• What is expected
Which lines of the records below contain the word "pushed"? Copy each of them out.

• Records shown
/-! ## Which vertices of the sub-observables coincide; which included paths join them -/

section Pins

variable (w w' : Vmod)

/-- `embPlus w'` hits `𝒩⊞_w` only at its observation vertex, and then `w' = w`. [cite: MochizukiAbsTopIII2015, Cor 5.5 p. 130] -/
theorem plusEmb_obj_eq_nplus {a₀ : (logShapePlus (isArc := isArc) w').Vertex} {hn : InFive (isArc := isArc) (.nplus w)}
    (h : (plusEmb (Vmod := Vmod) (isArc := isArc) w').obj a₀ = (anShape (Vmod := Vmod) (isArc := isArc)).base ⟨.nplus w, hn⟩) :
    w' = w := by
  rcases a₀ with ⟨c, hc⟩ | _
  · cases h; exact absurd hc.2 (by change ¬ (3 ≤ 2); decide)
  · cases h; rfl

/-- … (same instance) and the vertex is the observation vertex. [cite: MochizukiAbsTopIII2015, Cor 5.5 p. 130] -/
theorem plusEmb_obj_eq_nplus_self {a₀ : (logShapePlus (isArc := isArc) w).Vertex} {hn : InFive (isArc := isArc) (.nplus w)}
    (h : (plusEmb (Vmod := Vmod) (isArc := isArc) w).obj a₀ = (anShape (Vmod := Vmod) (isArc := isArc)).base ⟨.nplus w, hn⟩) :
    a₀ = (logShapePlus (isArc := isArc) w).obs := by
  rcases a₀ with ⟨c, hc⟩ | _
  · cases h; exact absurd hc.2 (by change ¬ (3 ≤ 2); decide)
  · rfl

/-- `embPlus w'` misses `𝒩_w`. [cite: MochizukiAbsTopIII2015, Cor 5.5 p. 130] -/
theorem plusEmb_obj_ne_nv (a₀ : (logShapePlus (isArc := isArc) w').Vertex) (hn : InFive (isArc := isArc) (.nv w)) :
    (plusEmb (Vmod := Vmod) (isArc := isArc) w').obj a₀ ≠ (anShape (Vmod := Vmod) (isArc := isArc)).base ⟨.nv w, hn⟩ := by
  rcases a₀ with ⟨c, hc⟩ | _ <;> intro h <;> cases h
  exact absurd hc.2 (by change ¬ (4 ≤ 2); decide)

/-- `embPlus w'` misses `ℰ•`. [cite: MochizukiAbsTopIII2015, Cor 5.5 p. 130] -/
theorem plusEmb_obj_ne_e5 (a₀ : (logShapePlus (isArc := isArc) w').Vertex) (hn : InFive (isArc := isArc) .e5) :
    (plusEmb (Vmod := Vmod) (isArc := isArc) w').obj a₀ ≠ (anShape (Vmod := Vmod) (isArc := isArc)).base ⟨.e5, hn⟩ := by
  rcases a₀ with ⟨c, hc⟩ | _ <;> intro h <;> cases h
  exact absurd hc.2 (by change ¬ (5 ≤ 2); decide)

/-- `embTS w'` hits `𝒩⊞_w` only as a base vertex, and then `w' = w`. [cite: MochizukiAbsTopIII2015, Cor 5.5 p. 130] -/
theorem tsEmb_obj_eq_nplus {a₀ : (logShapeTS (isArc := isArc) w').Vertex} {hn : InFive (isArc := isArc) (.nplus w)}
    (h : (tsEmb (Vmod := Vmod) (isArc := isArc) w').obj a₀ = (anShape (Vmod := Vmod) (isArc := isArc)).base ⟨.nplus w, hn⟩) :
    w' = w := by
  rcases a₀ with ⟨c, hc⟩ | _
  · cases h
    rcases hc with hc | hc
    · exact absurd hc.2 (by change ¬ (3 ≤ 2); decide)
    · cases hc; rfl
  · cases h

/-- … (same instance) and the vertex is the base vertex `𝒩⊞_w` of `(D•_{≤3})_w`. [cite: MochizukiAbsTopIII2015, Cor 5.5 p. 130] -/
theorem tsEmb_obj_eq_nplus_self {a₀ : (logShapeTS (isArc := isArc) w).Vertex} {hn : InFive (isArc := isArc) (.nplus w)}
    (h : (tsEmb (Vmod := Vmod) (isArc := isArc) w).obj a₀ = (anShape (Vmod := Vmod) (isArc := isArc)).base ⟨.nplus w, hn⟩) :
    a₀ = (logShapeTS (isArc := isArc) w).base ⟨.nplus w, nplus_mem_portion w⟩ := by
  rcases a₀ with ⟨c, hc⟩ | _
  · cases h; rfl
  · cases h

/-- `embTS w'` hits `𝒩_w` only at its observation vertex, and then `w' = w`. [cite: MochizukiAbsTopIII2015, Cor 5.5 p. 130] -/
theorem tsEmb_obj_eq_nv {a₀ : (logShapeTS (isArc := isArc) w').Vertex} {hn : InFive (isArc := isArc) (.nv w)}
    (h : (tsEmb (Vmod := Vmod) (isArc := isArc) w').obj a₀ = (anShape (Vmod := Vmod) (isArc := isArc)).base ⟨.nv w, hn⟩) :
    w' = w := by
  rcases a₀ with ⟨c, hc⟩ | _
  · cases h
    rcases hc with hc | hc
    · exact absurd hc.2 (by change ¬ (4 ≤ 2); decide)
    · cases hc
  · cases h; rfl

/-- … and the vertex is the observation vertex. [cite: MochizukiAbsTopIII2015, Cor 5.5 p. 130] -/
theorem tsEmb_obj_eq_nv_self {a₀ : (logShapeTS (isArc := isArc) w).Vertex} {hn : InFive (isArc := isArc) (.nv w)}
    (h : (tsEmb (Vmod := Vmod) (isArc := isArc) w).obj a₀ = (anShape (Vmod := Vmod) (isArc := isArc)).base ⟨.nv w, hn⟩) :
    a₀ = (logShapeTS (isArc := isArc) w).obs := by
  rcases a₀ with ⟨c, hc⟩ | _
  · cases h
    rcases hc with hc | hc
    · exact absurd hc.2 (by change ¬ (4 ≤ 2); decide)
    · cases hc
  · rfl

/-- `embTS w'` misses `ℰ•`. [cite: MochizukiAbsTopIII2015, Cor 5.5 p. 130] -/
theorem tsEmb_obj_ne_e5 (a₀ : (logShapeTS (isArc := isArc) w').Vertex) (hn : InFive (isArc := isArc) .e5) :
    (tsEmb (Vmod := Vmod) (isArc := isArc) w').obj a₀ ≠ (anShape (Vmod := Vmod) (isArc := isArc)).base ⟨.e5, hn⟩ := by
  rcases a₀ with ⟨c, hc⟩ | _ <;> intro h <;> cases h
  rcases hc with hc | hc
  · exact absurd hc.2 (by change ¬ (5 ≤ 2); decide)
  · cases hc

/-- **In `(D•_{≤3})_w ∪ {𝒩_w}` the only paths out of `𝒩⊞_w` are the trivial one and `[𝒩⊞_w → 𝒩_w]`** (no other arrow leaves `𝒩⊞_w`
inside the portion; nothing leaves `𝒩_w`). [cite: MochizukiAbsTopIII2015, Cor 5.5 (iii) p. 131] -/
theorem tsPath_from_nplus {hn : InPortionThree (isArc := isArc) w (.nplus w)} :
    ∀ {y : (logShapeTS (isArc := isArc) w).Vertex} (s : Path ((logShapeTS (isArc := isArc) w).base ⟨.nplus w, hn⟩) y),
      (∃ _ : y = (logShapeTS (isArc := isArc) w).base ⟨.nplus w, hn⟩,
        HEq s (Path.nil : Path ((logShapeTS (isArc := isArc) w).base ⟨.nplus w, hn⟩) _)) ∨
      (∃ _ : y = (logShapeTS (isArc := isArc) w).obs,
        HEq s ((Path.nil : Path ((logShapeTS (isArc := isArc) w).base ⟨.nplus w, hn⟩) _).cons (forgetEdgeTS (isArc := isArc) w)))
  | _, Path.nil => Or.inl ⟨rfl, HEq.rfl⟩
  | y, Path.cons s e => by
    rcases tsPath_from_nplus s with ⟨rfl, hs⟩ | ⟨rfl, hs⟩
    · cases hs
      rcases y with ⟨c, hc⟩ | _
      · change DEdge isArc (.nplus w) c at e
        revert hc
        cases e with
        | forget _ => intro hc; exact (ts_hnot w hc).elim
        | monoNplus _ => intro hc; rcases hc with hc | hc <;> [exact hc.1.elim; cases hc]
      · change DEdge isArc (.nplus w) (.nv w) at e
        cases e
        exact Or.inr ⟨rfl, HEq.rfl⟩
    · cases hs
      rcases y with ⟨c, hc⟩ | _ <;> exact (PEmpty.elim e : False).elim

end Pins

/-! ## The `⊞`-paths pushed along `𝒩⊞_v → 𝒩_v`, inside `D_{An•}` -/

section PushPaths

variable (v : Vmod)

/-- `Path.nil` respects equality of vertices (bookkeeping). [cite: MochizukiAbsTopIII2015, Definition 3.5 (i) p.75] -/
theorem heq_nil {V : Type*} [Quiver V] {a a' : V} (ha : a = a') : HEq (Path.nil : Path a a) (Path.nil : Path a' a') := by
  subst ha; rfl

/-- The two embeddings agree on `Γ⃗(S_log⊞_v) ⊆ Γ⃗(S_log_v)`: vertices. [cite: MochizukiAbsTopIII2015, Cor 5.5 (iii) p. 131] -/
theorem tsEmb_plusToTS_obj (a : (logShapePlus (isArc := isArc) v).Vertex) :
    (tsEmb (Vmod := Vmod) (isArc := isArc) v).obj ((plusToTS v).obj a) = (plusEmb (Vmod := Vmod) (isArc := isArc) v).obj a := by
  cases a <;> rfl

/-- … and paths (heterogeneously). [cite: MochizukiAbsTopIII2015, Cor 5.5 (iii) p. 131] -/
theorem tsEmb_plusToTS_mapPath_heq {a : (logShapePlus (isArc := isArc) v).Vertex} :
    ∀ {b : (logShapePlus (isArc := isArc) v).Vertex} (p : Path a b),
      HEq ((tsEmb (Vmod := Vmod) (isArc := isArc) v).mapPath ((plusToTS v).mapPath p))
        ((plusEmb (Vmod := Vmod) (isArc := isArc) v).mapPath p)
  | _, Path.nil => heq_nil (tsEmb_plusToTS_obj v a)
  | _, Path.cons (b := b) (c := c) p e => by
    rw [Prefunctor.mapPath_cons, Prefunctor.mapPath_cons, Prefunctor.mapPath_cons]
    refine heq_cons (tsEmb_plusToTS_obj v a) (tsEmb_plusToTS_obj v b) (tsEmb_plusToTS_obj v c) (tsEmb_plusToTS_mapPath_heq p) ?_
    cases b with
    | obs => cases c <;> exact (PEmpty.elim e)
    | base y =>
      cases c with
      | base z => rfl
      | obs => rfl

/-- The arrow `𝒩⊞_v → 𝒩_v` of `Γ⃗_{D_{An•}}`. [cite: MochizukiAbsTopIII2015, Cor 5.5 p. 130] -/
abbrev forgetArrowAn : (anShape (Vmod := Vmod) (isArc := isArc)).base ⟨.nplus v, nplus_mem_five v⟩ ⟶
    (anShape (Vmod := Vmod) (isArc := isArc)).base ⟨.nv v, nv_mem_five v⟩ :=
  DEdge.forget v

/-- **A `⊞`-path pushed along `𝒩⊞_v → 𝒩_v`, embedded, is the embedded `⊞`-path followed by the arrow `𝒩⊞_v → 𝒩_v` of `D_{An•}`.**
[cite: MochizukiAbsTopIII2015, Cor 5.5 (iii) p. 131] -/
theorem tsEmb_mapPath_push (x : DSub (DVertex.InFirstRows (isArc := isArc) 2))
    (p : Path ((logShapePlus (isArc := isArc) v).base x) (logShapePlus (isArc := isArc) v).obs) :
    (tsEmb (Vmod := Vmod) (isArc := isArc) v).mapPath (((plusToTS v).mapPath p).cons (forgetEdgeTS v)) =
      ((plusEmb (Vmod := Vmod) (isArc := isArc) v).mapPath p).comp (edgePath (forgetArrowAn (Vmod := Vmod) (isArc := isArc) v)) := by
  rw [Prefunctor.mapPath_cons]
  exact eq_of_heq (heq_cons (tsEmb_plusToTS_obj v _) rfl rfl (tsEmb_plusToTS_mapPath_heq v p) HEq.rfl)

/-- `D_[𝒩⊞_v → 𝒩_v]` (through the one-edge path) is the functor `𝒩⊞_v → 𝒩_v`. [cite: MochizukiAbsTopIII2015, Definition 3.5 (i) p.75] -/
theorem pathFunctor_forgetArrowAn :
    L.anDiagram.pathFunctor (edgePath (forgetArrowAn (Vmod := Vmod) (isArc := isArc) v)) = L.forget v := by
  rw [pathFunctor_cons, pathFunctor_nil]
  exact Functor.id_comp _

end PushPaths

/-! ## No path leaves an observation vertex -/

section FromObs

/-- A path of the `⊞`-shape from its observation vertex is trivial. [cite: MochizukiAbsTopIII2015, Definition 3.5 (iii) p.75] -/
theorem plusPath_from_obs (w : Vmod) {y : (logShapePlus (isArc := isArc) w).Vertex}
    (r : Path (logShapePlus (isArc := isArc) w).obs y) :
    ∃ _ : y = (logShapePlus (isArc := isArc) w).obs, HEq r (Path.nil : Path y y) := by
  cases r with
  | nil => exact ⟨rfl, HEq.rfl⟩
  | cons r e =>
    rename_i b
    rcases b with ⟨c, hc⟩ | _
    · exact (path_obs_base_elim (DVertex.InFirstRows 2) (.nplus w) ⟨c, hc⟩ r).elim
    · cases y <;> exact (PEmpty.elim e : False).elim

/-- A path of the `TS`-shape from its observation vertex is trivial. [cite: MochizukiAbsTopIII2015, Definition 3.5 (iii) p.75] -/
theorem tsPath_from_obs (w : Vmod) {y : (logShapeTS (isArc := isArc) w).Vertex}
    (r : Path (logShapeTS (isArc := isArc) w).obs y) :
    ∃ _ : y = (logShapeTS (isArc := isArc) w).obs, HEq r (Path.nil : Path y y) := by
  cases r with
  | nil => exact ⟨rfl, HEq.rfl⟩
  | cons r e =>
    rename_i b
    rcases b with ⟨c, hc⟩ | _
    · exact (path_obs_base_elim (InPortionThree w) (.nv w) ⟨c, hc⟩ r).elim
    · cases y <;> exact (PEmpty.elim e : False).elim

• Response to the exercise
/-! ## The `⊞`-paths pushed along `𝒩⊞_v → 𝒩_v`, inside `D_{An•}` -/
/-- **A `⊞`-path pushed along `𝒩⊞_v → 𝒩_v`, embedded, is the embedded `⊞`-path followed by the arrow `𝒩⊞_v → 𝒩_v` of `D_{An•}`.**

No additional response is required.